We conclude the trial court erred by including in the jury charge an abstract definition that did not properly define the offense charged in this case. See TEX. PENAL CODE ANN. § 22.021(a)(1)(B)(iii). However, the application portion of the charge stated as follows:
Now, if you find and believe from the evidence beyond a reasonable doubt that the defendant, DENNIS LEVECE MAYES on or about the 1st day of January, A.D., 2012, in the County of Dallas and State of Texas, did unlawfully then and there intentionally or knowingly cause the contact of the female sexual organ of [A.M], a child, who was not then the spouse of defendant, by an object, to-wit: the sexual organ of the defendant, and at the time of the offense, the child was younger than 14 years of age, then you will find the defendant guilty of the offense of Aggravated Sexual Assault of a Child under 14 years of age, as charged in the indictment.The application portion of the charge required the jury to find each of the elements of the charged offense beyond a reasonable doubt. See id. "Where the application paragraph correctly instructs the jury, an error in the abstract instruction is not egregious." Medina v. State, 7 S.W.3d 633, 640 (Tex. Crim. App. 1999); see also Crenshaw, 378 S.W.3d at 467 (jury is presumed to have understood and followed the court's charge, absent evidence to the contrary). On this record, we conclude appellant was not egregiously harmed by the error in question. See Crenshaw, 378 S.W.3d at 466-67; Medina, 7 S.W.3d at 640.

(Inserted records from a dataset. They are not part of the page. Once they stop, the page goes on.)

import Summits.KontsevichZagierPeriods.KontsevichZagierPeriods.Theses.TorsionLogs
import Summits.KontsevichZagierPeriods.KontsevichZagierPeriods.Theorems.TorsionLogsNeronTorsionSector
import Summits.KontsevichZagierPeriods.KontsevichZagierPeriods.Theorems.TorsionLogsNeronTorsionSectorStubRealDictionary
import Literature.NumberTheory.Transcendental.KZKernelConjectureForms
import Literature.NumberTheory.Transcendental.KZProductIdeal

/-!
# Crux `TorsionSectorComplete` (stmt-KontsevichZagierPeriods-14212) — line `NeronHaar`
# (forward generator G1 `next-rung` over the floor `NeronTorsionPrimitiveChain`, unit fwd2-rung-KontsevichZagierPeriods-01, gen 20)

Route `TorsionLogs` (route-KontsevichZagierPeriods-TorsionLogs; `closes (h₁ : NeronTorsionSector)
(h₂ : TorsionSectorComplete) : KontsevichZagierPeriods`; `h₁` CLOSED by the landed translation chain, `h₂` the open
residual).

FLOOR (seed g1-KontsevichZagierPeriods-17981, CLOSED): `Theses.TorsionLogs.NeronTorsionPrimitiveChain` — the Néron–torsion
chain `q²•[rI] + p²•[rP] − c•[rB] ∈ KZ.relations` AT A REAL `N`-TORSION POINT `P` of the identity component `γ` of
`y² = f(x) = 4x³ − g₂x − g₃`: the triangle `[rI] = [e₁<x₁<x₀<x_P, x₁dx₁dx₀/(√f√f)]` (the regularised Néron integral
`I(P)`), the quadrant `η₁·ω₁/2`, a log carrier; in value `I(P) = −(p/q)²·η₁ω₁/2 + (c/q²)·log B`.

ONE MOVE — THE EVALUATION FUNCTIONAL: `δ_P` (a torsion point of exact order `N`) ↦ THE HAAR PROBABILITY MEASURE `du/ω₁`
OF `γ = E⁰(ℝ)` (the weak limit `N → ∞` of the Néron–torsion packets `(1/N)∑ₖ δ_{kP}`).  Integrating the triangle
against Haar measure closes it up into the COMPLETE LENGTH-THREE INTEGRAL
  `L₃(O) = ∫_γ I dμ·(ω₁/2) = [r3O] = [e₁<z₂<z₁<z₀, z₂ dz₂dz₁dz₀/(√f(z₂)√f(z₁)√f(z₀))]`   (absolutely convergent),
and the torsion arithmetic `(p/q)² = ((N−2a)/2N)²` averages to the second Bernoulli moment; but the Haar mean of the
Néron function on `γ` is NOT log-algebraic: it is `−(1/12)·log|q_τ| = (π/6)·Im(ω₂/ω₁)` (the archimedean local height
pairing of `γ` with itself).  The new member is therefore the TIED HAAR SECTOR STATEMENT `NeronHaarSector`: with
  `rEta = [(e₁,∞), (g₂t+2g₃)/(2t²√f)] = η₁`,  `rA = [(e₁,∞), 1/√f] = ω₁/2`,
  `rN = [{t : f(t) < 0}, 1/√(−f)] = W := Im ω₂`  (the real locus where `f < 0`: `(−∞,e₃) ∪ (e₂,e₁)` if `Δ > 0`, `(−∞,e₁)`
        if `Δ < 0`; in both cases its `dx/√(−f)`-length is the imaginary part of the second period, `Re ω₂ ∈ {0, ω₁/2}`),
  `[π] = KZ.piRep`,  `rB = [1<t<B, 1/t] = log B`,
every integer `c` with (in value) `12·r3O + rEta·rA·rA − π·rN − c·(rA·rB) = 0` gives
`12•[r3O] + [rEta][rA][rA] − [π][rN] − c•([rA][rB]) ∈ KZ.relations`.
TRUE INSTANCE (Néron function `λ̃ = −log|σ| + (η₁/2ω₁)u²`, `I(X(u)) = λ̃(u) − λ̃(ω₁/2) − (η₁/2ω₁)(ω₁/2 − u)²`,
`λ̃(ω₁/2) = ¼·log D`, `D = f′(e₁)/4 = 3e₁² − g₂/4`, and the Haar mean `∫₀^{ω₁} log|σ̃| du/ω₁ = (1/12)log|Δ| + (1/12)log|q|`
by the product formula for `σ` + Jensen):
  `48·L₃(O) + η₁ω₁² + 6ω₁·log D − 2ω₁·log|Δ| = 4π·W`,   i.e.  `c·log B = log(|Δ|/D³)` with `Δ = g₂³ − 27g₃²`;
numerically certified on 9 curves (both signs of `Δ`, incl. `g₃ = 0` and `g₂ = 0`; absolute residual ≤ 6.3e-12; seat
folder `num/haar.py`, `num/tail.py`, table in the line card).

FAMILY (honest containment): `NeronHaarMember : Bool → Prop`, `false ↦` the floor decl VERBATIM, `true ↦`
`NeronHaarSector`; THE RUNG `NeronTorsionHaar := ∀ b, NeronHaarMember b`.  The family is indexed by the functional
against which the Néron triangle is evaluated (`δ_P`, `P` torsion ↦ Haar), nothing else varies.

SKELETON (3 registered stubs → the crux BY NAME):
* `stub_haarChainPos : HaarPrimitiveChainPos` (XL) — the primitive (∃-form) Haar chain for `Δ > 0` (two real
  components).  PLAN: (D) the π-free DESCENT IDENTITY `48·L₃(O) + 96·I_egg(ωωη) + 3η₁ω₁² = 6ω₁·log(16(e₁−e₃)/(e₁−e₂))`
  (= the `[2]`-distribution relation of the Néron function integrated against Haar measure: `[2]⁻¹γ ∩ E(ℝ) = γ ⊔ egg`,
  each sheet 2:1; route-native translation/multiplication technology on the total space `γ × cells`), MINUS (E) the
  egg identity `48·I_egg(ωωη) + η₁ω₁² + 2π·W = (ω₁/2)(16log2 + 8log(e₁−e₃) − 4log(e₁−e₂) − 4log(e₂−e₃))`, which is
  the open crux `Theses.GenusOneIterated.DepthThreeFamily` transported to Weierstrass carriers; integrally
  `(H) = (D) − (E)` (checked: `|Δ|/D³ = 16(e₂−e₃)²/((e₁−e₂)(e₁−e₃))`).  Direct alternative for the π-term: Stokes for the
  length-three integrand on the lower half `x`-plane (boundary `(e₁,∞) ∪ (e₃,e₂) ∪ (e₂,e₁) ∪ (−∞,e₃)`) + `W·`Legendre.
* `stub_haarChainNeg : HaarPrimitiveChainNeg` (XL, hardest) — the same for `Δ < 0` (one real component, rhombic
  lattice, no oval): Stokes on the slit plane `ℂ ∖ ([e₁,∞) ∪ [ē,e])` with complex-conjugate cut.
* `stub_haarSectorComplete : HaarSectorComplete` (residual, conjecture-grade) — completeness modulo
  `relations ⊔ closure (T ∪ T_Haar)`; WEAKER than the crux.
Proved here (no `sorry`): the tied member from the two primitive chains (`haarSector_of_primitiveChains`: sign split,
soundness, `ω₁ > 0` from the landed real dictionary, the landed log calculus, the left-ideal property of `relations`),
the rung, `closure T_Haar ≤ relations`, `closure T ≤ relations`, the F4 on-path theorem, and `TorsionSectorComplete_of`.
-/

noncomputable section

open Set MeasureTheory Filter Topology
open Literature.NumberTheory.Transcendental Literature.ModelTheory.ExponentialFields
open Summit.KontsevichZagierPeriods.KontsevichZagierPeriods.Theses.TorsionLogs (NeronTorsionSector NeronTorsionPrimitiveChain
  NeronTorsionPrimitiveChain_holds TorsionSectorComplete)
open Summit.KontsevichZagierPeriods.HyperbolicBloch.OffTetraSectorKernel (interval_log_relation_mem_relations)
open Summit.KontsevichZagierPeriods.KontsevichZagierPeriods.Cruxes.NeronTorsionSector.Translation (logRep_value
  isAlgebraic_of_logRep NeronTorsionSector_of stub_realDictionary)

-- `Summit.KontsevichZagierPeriods.KontsevichZagierPeriods.…` is the tree's mandated layout (single-conjunct summit).
set_option linter.dupNamespace false

namespace Summit.KontsevichZagierPeriods.KontsevichZagierPeriods.Cruxes.TorsionSectorComplete.NeronHaar

/-! ### Statements -/

/-- **Member `true`: the TIED HAAR SECTOR STATEMENT.**  For the floor's curve data verbatim (real cubic
`f = 4x³ − g₂x − g₃`, `g₂³ ≠ 27g₃²`, largest root `e₁ > 0`, `f > 0` beyond) and representations pinned as
`r3O = [e₁<z₂<z₁<z₀, z₂/(√f√f√f)]` (`= L₃(O)`), `rEta = [(e₁,∞), (g₂t+2g₃)/(2t²√f)]` (`= η₁`), `rA = [(e₁,∞), 1/√f]`
(`= ω₁/2`), `rN = [{f < 0}, 1/√(−f)]` (`= Im ω₂`), `rB = [1<t<B, 1/t]` (`B > 1`), `[π] = KZ.piRep`, every integer `c`
satisfying the VALUE HYPOTHESIS gives an element of `KZ.relations`.
[cite: KontsevichZagier2001, §1.2] [cite: SilvermanATAEC1994, VI Thm 3.4, VI Thm 4.2] [cite: Lang1983, Ch. 13] -/
def NeronHaarSector : Prop :=
  ∀ (g₂ g₃ e₁ B : ℝ) (c : ℤ) (f : ℝ → ℝ),
    (∀ x, f x = 4 * x ^ 3 - g₂ * x - g₃) → g₂ ^ 3 - 27 * g₃ ^ 2 ≠ 0 → f e₁ = 0 → 0 < e₁ →
    (∀ x, e₁ < x → 0 < f x) → 1 < B →
    ∀ (r3O : KZ.IntegralRep 3) (rEta rA rN rB : KZ.IntegralRep 1),
    r3O.domain = {z | e₁ < z 2 ∧ z 2 < z 1 ∧ z 1 < z 0} →
    Set.EqOn r3O.integrand
      (fun z => z 2 / (Real.sqrt (f (z 2)) * Real.sqrt (f (z 1)) * Real.sqrt (f (z 0)))) r3O.domain →
    rEta.domain = {t | e₁ < t 0} →
    Set.EqOn rEta.integrand (fun t => (g₂ * t 0 + 2 * g₃) / (2 * (t 0) ^ 2 * Real.sqrt (f (t 0)))) rEta.domain →
    rA.domain = {t | e₁ < t 0} → Set.EqOn rA.integrand (fun t => (Real.sqrt (f (t 0)))⁻¹) rA.domain →
    rN.domain = {t | f (t 0) < 0} → Set.EqOn rN.integrand (fun t => (Real.sqrt (-f (t 0)))⁻¹) rN.domain →
    rB.domain = {t | 1 < t 0 ∧ t 0 < B} → Set.EqOn rB.integrand (fun t => (t 0)⁻¹) rB.domain →
    12 * r3O.value + rEta.value * rA.value * rA.value - Real.pi * rN.value - c * (rA.value * rB.value) = 0 →
    (12 : ℤ) • KZ.of r3O + KZ.of rEta * KZ.of rA * KZ.of rA - KZ.of KZ.piRep * KZ.of rN
      - c • (KZ.of rA * KZ.of rB) ∈ KZ.relations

We decide against appellant on his eighth issue.
VIII. CONCLUSION
We decide appellant's eight issues against him. The trial court's judgment is affirmed.
/Douglas S. Lang/
DOUGLAS S. LANG
JUSTICE Do Not Publish
TEX. R. APP. P. 47.2
160490F.U05
JUDGMENT
On Appeal from the Criminal District Court No. 4, Dallas County, Texas
Trial Court Cause No. F-1253766-K.
Opinion delivered by Justice Lang, Justices Myers and Stoddart participating.
Based on the Court's opinion of this date, the judgment of the trial court is AFFIRMED. Judgment entered this 23rd day of May, 2017.